# ABOUT THIS EXERCISE
Below are the entries to work from; restate word for word the portion that opens with the line containing "rw [hg]; exact dKernel_glue_update u S e 0" and closes with the line containing "nlinarith [mul_le_mul_of_nonneg_left h0", keeping both.

───── RECORDS SHOWN

import Summits.CriticalPhenomena.PercolationContinuityZ3.Theorems.PercNearOneGluingAdditiveGluingDConeAssembly
import Summits.CriticalPhenomena.PercolationContinuityZ3.Theorems.PercNearOneGluingAdditiveGluingInterpSwitch
import HarnessLib

/-! # Crux `PercNearOneGluing.AdditiveGluing` (stmt-CriticalPhenomena-4576) — the designated-pocket kernel is MULTI-AFFINE:
# exact interpolation in every pair weight, the `κ`-down-set of good designations, and the Lemma-5 leaf (seat (d) round 4)

Support file (`--supports stmt-CriticalPhenomena-4576`); no definitions, no named facts.

`μ_u = prodBernoulli u`; relays `A ∋ b`; a block `S`; `u/S` = the glued weighting (non-loop pairs inside `S` at weight `1`).  The
designated-pocket kernel of `additiveGluing_of_dcone` at a designation `d` is
  `D(u,S,d) :  κ_{u/S}(d) := μ_{u/S}((S ↔ A) ∩ (d ↔ b)) ≤ μ_{u/S}(S ↔ b)`.
* `dKernel_mono_designated` (**down-set**): `D(u,S,d) ∧ κ_{u/S}(a₀) ≤ κ_{u/S}(d) → D(u,S,a₀)` (one `le_trans`).
* `dKernel_glue_update` / `dKernel_interp` (**exact interpolation**): for EVERY pair `e`, both sides of `D` are affine in the weight of
  `e` (one-bond decomposition `stub_oneBondDecomp_k15` in the glued weighting; a pair inside `S` is glued anyway), hence
  `D(u[e↦0],S,d) ∧ D(u[e↦1],S,d) → D(u,S,d)` — with NO concavity loss (contrast `interpSw_slack_ge` for block goodness, where the
  worst-selection pocket term is only concave).
* `dKernel_of_leaf` (**Lemma 5 leaf**): `μ_u(d ↔ b) ≤ μ_u(v ↔ b)` for some `v ∈ S ∌ b` gives `D(u,S,d)` (`stub_gluingLemma5`).
* `dKernel_of_interpSwitch`: hence `D(u,S,a₀)` as soon as, for some pair `e`, `a₀` is `κ`-below a `D`-good designation of `u[e↦0]`
  and `κ`-below a `D`-good designation of `u[e↦1]` (e.g. the minimisers of the endpoint two-point functions, `D`-good by the
  inner induction on `#positive + #fractional` pairs).
Census of this seat (lab/dcert.py, lab/t8_annealD.py): the calculus {this interpolation, leaf, KN Thm 2 at the designation
(`dKernel_three_of_knThm2`), deletion switches} certified `D(u,S,a₀)` in every instance reached by ~60 adversarial annealing chains
(n ≤ 8, 3–4 relays); chains stall exactly on the boundary where the KN-2 certificate vanishes, across which the other routes take over.
[cite: KozmaNitzan2024, §5.3 p. 34 (linearity in one edge weight), §3.2 Lemma 5 p. 13, Question 9 p. 36]
-/

namespace Summit.CriticalPhenomena.PercolationContinuityZ3.Theorems

open MeasureTheory Set
open Literature.Probability.LatticeModels (prodBernoulli)
open Literature.Probability.Percolation (BondConfig openConn openConnIn openGraph openCluster)
open scoped BigOperators

noncomputable section
open Classical

section DKernelInterp

open Literature.Probability.LatticeModels Literature.Probability.Percolation

variable {n : ℕ}

/-- **The `D`-good designations form a down-set of `κ`.** [cite: KozmaNitzan2024, §3.2 p. 12] -/
theorem dKernel_mono_designated (g : Sym2 (Fin n) → unitInterval) (A S : Finset (Fin n)) (b a₀ d : Fin n)
    (hle : (prodBernoulli g).real ((⋃ v ∈ S, ⋃ a ∈ A, openConn v a) ∩ openConn a₀ b)
      ≤ (prodBernoulli g).real ((⋃ v ∈ S, ⋃ a ∈ A, openConn v a) ∩ openConn d b))
    (hd : (prodBernoulli g).real ((⋃ v ∈ S, ⋃ a ∈ A, openConn v a) ∩ openConn d b)
      ≤ (prodBernoulli g).real (⋃ v ∈ S, openConn v b)) :
    (prodBernoulli g).real ((⋃ v ∈ S, ⋃ a ∈ A, openConn v a) ∩ openConn a₀ b)
      ≤ (prodBernoulli g).real (⋃ v ∈ S, openConn v b) :=
  le_trans hle hd

/-- Updating a pair and gluing commute when the pair is not a non-loop pair inside the block. [folklore] -/
theorem dKernel_glue_update (u : Sym2 (Fin n) → unitInterval) (S : Finset (Fin n)) (e : Sym2 (Fin n)) (t : unitInterval)
    (he : ¬ ((∀ y ∈ e, y ∈ S) ∧ ¬ e.IsDiag)) :
    Function.update (fun e' : Sym2 (Fin n) => if (∀ y ∈ e', y ∈ S) ∧ ¬ e'.IsDiag then 1 else u e') e t
      = (fun e' : Sym2 (Fin n) => if (∀ y ∈ e', y ∈ S) ∧ ¬ e'.IsDiag then 1 else Function.update u e t e') := by
  funext e'
  by_cases hee : e' = e
  · subst hee
    rw [Function.update_self, if_neg he, Function.update_self]
  · rw [Function.update_of_ne hee, Function.update_of_ne hee]

/-- Gluing ignores the weight of a non-loop pair inside the block. [folklore] -/
theorem dKernel_glue_update_inside (u : Sym2 (Fin n) → unitInterval) (S : Finset (Fin n)) (e : Sym2 (Fin n)) (t : unitInterval)
    (he : (∀ y ∈ e, y ∈ S) ∧ ¬ e.IsDiag) :
    (fun e' : Sym2 (Fin n) => if (∀ y ∈ e', y ∈ S) ∧ ¬ e'.IsDiag then 1 else Function.update u e t e')
      = (fun e' : Sym2 (Fin n) => if (∀ y ∈ e', y ∈ S) ∧ ¬ e'.IsDiag then 1 else u e') := by
  funext e'
  by_cases hee : e' = e
  · subst hee
    rw [if_pos he, if_pos he]
  · rw [Function.update_of_ne hee]

/-- **Exact interpolation of the designated-pocket kernel in one pair weight**: for every pair `e`,
`D(u[e↦0],S,d) ∧ D(u[e↦1],S,d) → D(u,S,d)`.  [cite: KozmaNitzan2024, §5.3 p. 34] -/
theorem dKernel_interp (u : Sym2 (Fin n) → unitInterval) (A S : Finset (Fin n)) (b d : Fin n) (e : Sym2 (Fin n))
    (h0 : (prodBernoulli (fun e' : Sym2 (Fin n) => if (∀ y ∈ e', y ∈ S) ∧ ¬ e'.IsDiag then 1 else Function.update u e 0 e')).real
          ((⋃ v ∈ S, ⋃ a ∈ A, openConn v a) ∩ openConn d b)
        ≤ (prodBernoulli (fun e' : Sym2 (Fin n) => if (∀ y ∈ e', y ∈ S) ∧ ¬ e'.IsDiag then 1 else Function.update u e 0 e')).real
          (⋃ v ∈ S, openConn v b))
    (h1 : (prodBernoulli (fun e' : Sym2 (Fin n) => if (∀ y ∈ e', y ∈ S) ∧ ¬ e'.IsDiag then 1 else Function.update u e 1 e')).real
          ((⋃ v ∈ S, ⋃ a ∈ A, openConn v a) ∩ openConn d b)
        ≤ (prodBernoulli (fun e' : Sym2 (Fin n) => if (∀ y ∈ e', y ∈ S) ∧ ¬ e'.IsDiag then 1 else Function.update u e 1 e')).real
          (⋃ v ∈ S, openConn v b)) :
    (prodBernoulli (fun e' : Sym2 (Fin n) => if (∀ y ∈ e', y ∈ S) ∧ ¬ e'.IsDiag then 1 else u e')).real
        ((⋃ v ∈ S, ⋃ a ∈ A, openConn v a) ∩ openConn d b)
      ≤ (prodBernoulli (fun e' : Sym2 (Fin n) => if (∀ y ∈ e', y ∈ S) ∧ ¬ e'.IsDiag then 1 else u e')).real
        (⋃ v ∈ S, openConn v b) := by
  by_cases he : (∀ y ∈ e, y ∈ S) ∧ ¬ e.IsDiag
  · rw [dKernel_glue_update_inside u S e 1 he] at h1
    exact h1
  set g : Sym2 (Fin n) → unitInterval := fun e' : Sym2 (Fin n) => if (∀ y ∈ e', y ∈ S) ∧ ¬ e'.IsDiag then 1 else u e' with hg
  have hE := stub_oneBondDecomp_k15 n g e ((⋃ v ∈ S, ⋃ a ∈ A, openConn v a) ∩ openConn d b)
  have hY := stub_oneBondDecomp_k15 n g e (⋃ v ∈ S, openConn v b)
  have hup0 : Function.update g e 0
      = (fun e' : Sym2 (Fin n) => if (∀ y ∈ e', y ∈ S) ∧ ¬ e'.IsDiag then 1 else Function.update u e 0 e') := by
    rw [hg]; exact dKernel_glue_update u S e 0 he
  have hup1 : Function.update g e 1
      = (fun e' : Sym2 (Fin n) => if (∀ y ∈ e', y ∈ S) ∧ ¬ e'.IsDiag then 1 else Function.update u e 1 e') := by
    rw [hg]; exact dKernel_glue_update u S e 1 he
  have hge : g e = u e := by rw [hg]; exact if_neg he
  rw [hup0, hup1, hge] at hE hY
  have ht0 : 0 ≤ (u e : ℝ) := (u e).2.1
  have ht1 : (u e : ℝ) ≤ 1 := (u e).2.2
  rw [hE, hY]
  nlinarith [mul_le_mul_of_nonneg_left h0 (sub_nonneg.2 ht1), mul_le_mul_of_nonneg_left h1 ht0]

/-- **Lemma-5 leaf for the designated-pocket kernel**: if `μ_u(d ↔ b) ≤ μ_u(v ↔ b)` for some `v ∈ S ∌ b`, then `D(u,S,d)`.
[cite: KozmaNitzan2024, §3.2 Lemma 5 p. 13] -/
theorem dKernel_of_leaf (u : Sym2 (Fin n) → unitInterval) (A S : Finset (Fin n)) (b d v : Fin n)
    (hv : v ∈ S) (hbS : b ∉ S)
    (hle : (prodBernoulli u).real (openConn d b) ≤ (prodBernoulli u).real (openConn v b)) :
    (prodBernoulli (fun e' : Sym2 (Fin n) => if (∀ y ∈ e', y ∈ S) ∧ ¬ e'.IsDiag then 1 else u e')).real
        ((⋃ v ∈ S, ⋃ a ∈ A, openConn v a) ∩ openConn d b)
      ≤ (prodBernoulli (fun e' : Sym2 (Fin n) => if (∀ y ∈ e', y ∈ S) ∧ ¬ e'.IsDiag then 1 else u e')).real
        (⋃ v ∈ S, openConn v b) := by
  have h5 := stub_gluingLemma5 n u S d v b hv hbS hle
  exact le_trans (measureReal_mono Set.inter_subset_right (measure_ne_top _ _)) h5

/-- **THE INTERPOLATION SWITCH for the designated-pocket kernel.**  For any pair `e`: if `d₀` is `D`-good for `(u[e↦0], S)` and
`d₁` is `D`-good for `(u[e↦1], S)` (e.g. endpoint minimisers, by the inner induction), and `a₀` is `κ`-below `d₀` in
`u[e↦0]/S` and `κ`-below `d₁` in `u[e↦1]/S`, then `D(u,S,a₀)`.  [cite: KozmaNitzan2024, §5.3 p. 34, Question 9 p. 36] -/
theorem dKernel_of_interpSwitch (u : Sym2 (Fin n) → unitInterval) (A S : Finset (Fin n)) (b a₀ d₀ d₁ : Fin n)
    (e : Sym2 (Fin n))
    (hle0 : (prodBernoulli (fun e' : Sym2 (Fin n) => if (∀ y ∈ e', y ∈ S) ∧ ¬ e'.IsDiag then 1 else Function.update u e 0 e')).real
          ((⋃ v ∈ S, ⋃ a ∈ A, openConn v a) ∩ openConn a₀ b)
      ≤ (prodBernoulli (fun e' : Sym2 (Fin n) => if (∀ y ∈ e', y ∈ S) ∧ ¬ e'.IsDiag then 1 else Function.update u e 0 e')).real
          ((⋃ v ∈ S, ⋃ a ∈ A, openConn v a) ∩ openConn d₀ b))
    (hle1 : (prodBernoulli (fun e' : Sym2 (Fin n) => if (∀ y ∈ e', y ∈ S) ∧ ¬ e'.IsDiag then 1 else Function.update u e 1 e')).real
          ((⋃ v ∈ S, ⋃ a ∈ A, openConn v a) ∩ openConn a₀ b)
      ≤ (prodBernoulli (fun e' : Sym2 (Fin n) => if (∀ y ∈ e', y ∈ S) ∧ ¬ e'.IsDiag then 1 else Function.update u e 1 e')).real
          ((⋃ v ∈ S, ⋃ a ∈ A, openConn v a) ∩ openConn d₁ b))
    (hD0 : (prodBernoulli (fun e' : Sym2 (Fin n) => if (∀ y ∈ e', y ∈ S) ∧ ¬ e'.IsDiag then 1 else Function.update u e 0 e')).real
          ((⋃ v ∈ S, ⋃ a ∈ A, openConn v a) ∩ openConn d₀ b)
      ≤ (prodBernoulli (fun e' : Sym2 (Fin n) => if (∀ y ∈ e', y ∈ S) ∧ ¬ e'.IsDiag then 1 else Function.update u e 0 e')).real
          (⋃ v ∈ S, openConn v b))
    (hD1 : (prodBernoulli (fun e' : Sym2 (Fin n) => if (∀ y ∈ e', y ∈ S) ∧ ¬ e'.IsDiag then 1 else Function.update u e 1 e')).real
          ((⋃ v ∈ S, ⋃ a ∈ A, openConn v a) ∩ openConn d₁ b)
      ≤ (prodBernoulli (fun e' : Sym2 (Fin n) => if (∀ y ∈ e', y ∈ S) ∧ ¬ e'.IsDiag then 1 else Function.update u e 1 e')).real
          (⋃ v ∈ S, openConn v b)) :
    (prodBernoulli (fun e' : Sym2 (Fin n) => if (∀ y ∈ e', y ∈ S) ∧ ¬ e'.IsDiag then 1 else u e')).real
        ((⋃ v ∈ S, ⋃ a ∈ A, openConn v a) ∩ openConn a₀ b)
      ≤ (prodBernoulli (fun e' : Sym2 (Fin n) => if (∀ y ∈ e', y ∈ S) ∧ ¬ e'.IsDiag then 1 else u e')).real
        (⋃ v ∈ S, openConn v b) :=
  dKernel_interp u A S b a₀ e (le_trans hle0 hD0) (le_trans hle1 hD1)

end DKernelInterp

end

end Summit.CriticalPhenomena.PercolationContinuityZ3.Theorems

──────────

# TASK RESULT
    rw [hg]; exact dKernel_glue_update u S e 0 he
  have hup1 : Function.update g e 1
      = (fun e' : Sym2 (Fin n) => if (∀ y ∈ e', y ∈ S) ∧ ¬ e'.IsDiag then 1 else Function.update u e 1 e') := by
    rw [hg]; exact dKernel_glue_update u S e 1 he
  have hge : g e = u e := by rw [hg]; exact if_neg he
  rw [hup0, hup1, hge] at hE hY
  have ht0 : 0 ≤ (u e : ℝ) := (u e).2.1
  have ht1 : (u e : ℝ) ≤ 1 := (u e).2.2
  rw [hE, hY]
  nlinarith [mul_le_mul_of_nonneg_left h0 (sub_nonneg.2 ht1), mul_le_mul_of_nonneg_left h1 ht0]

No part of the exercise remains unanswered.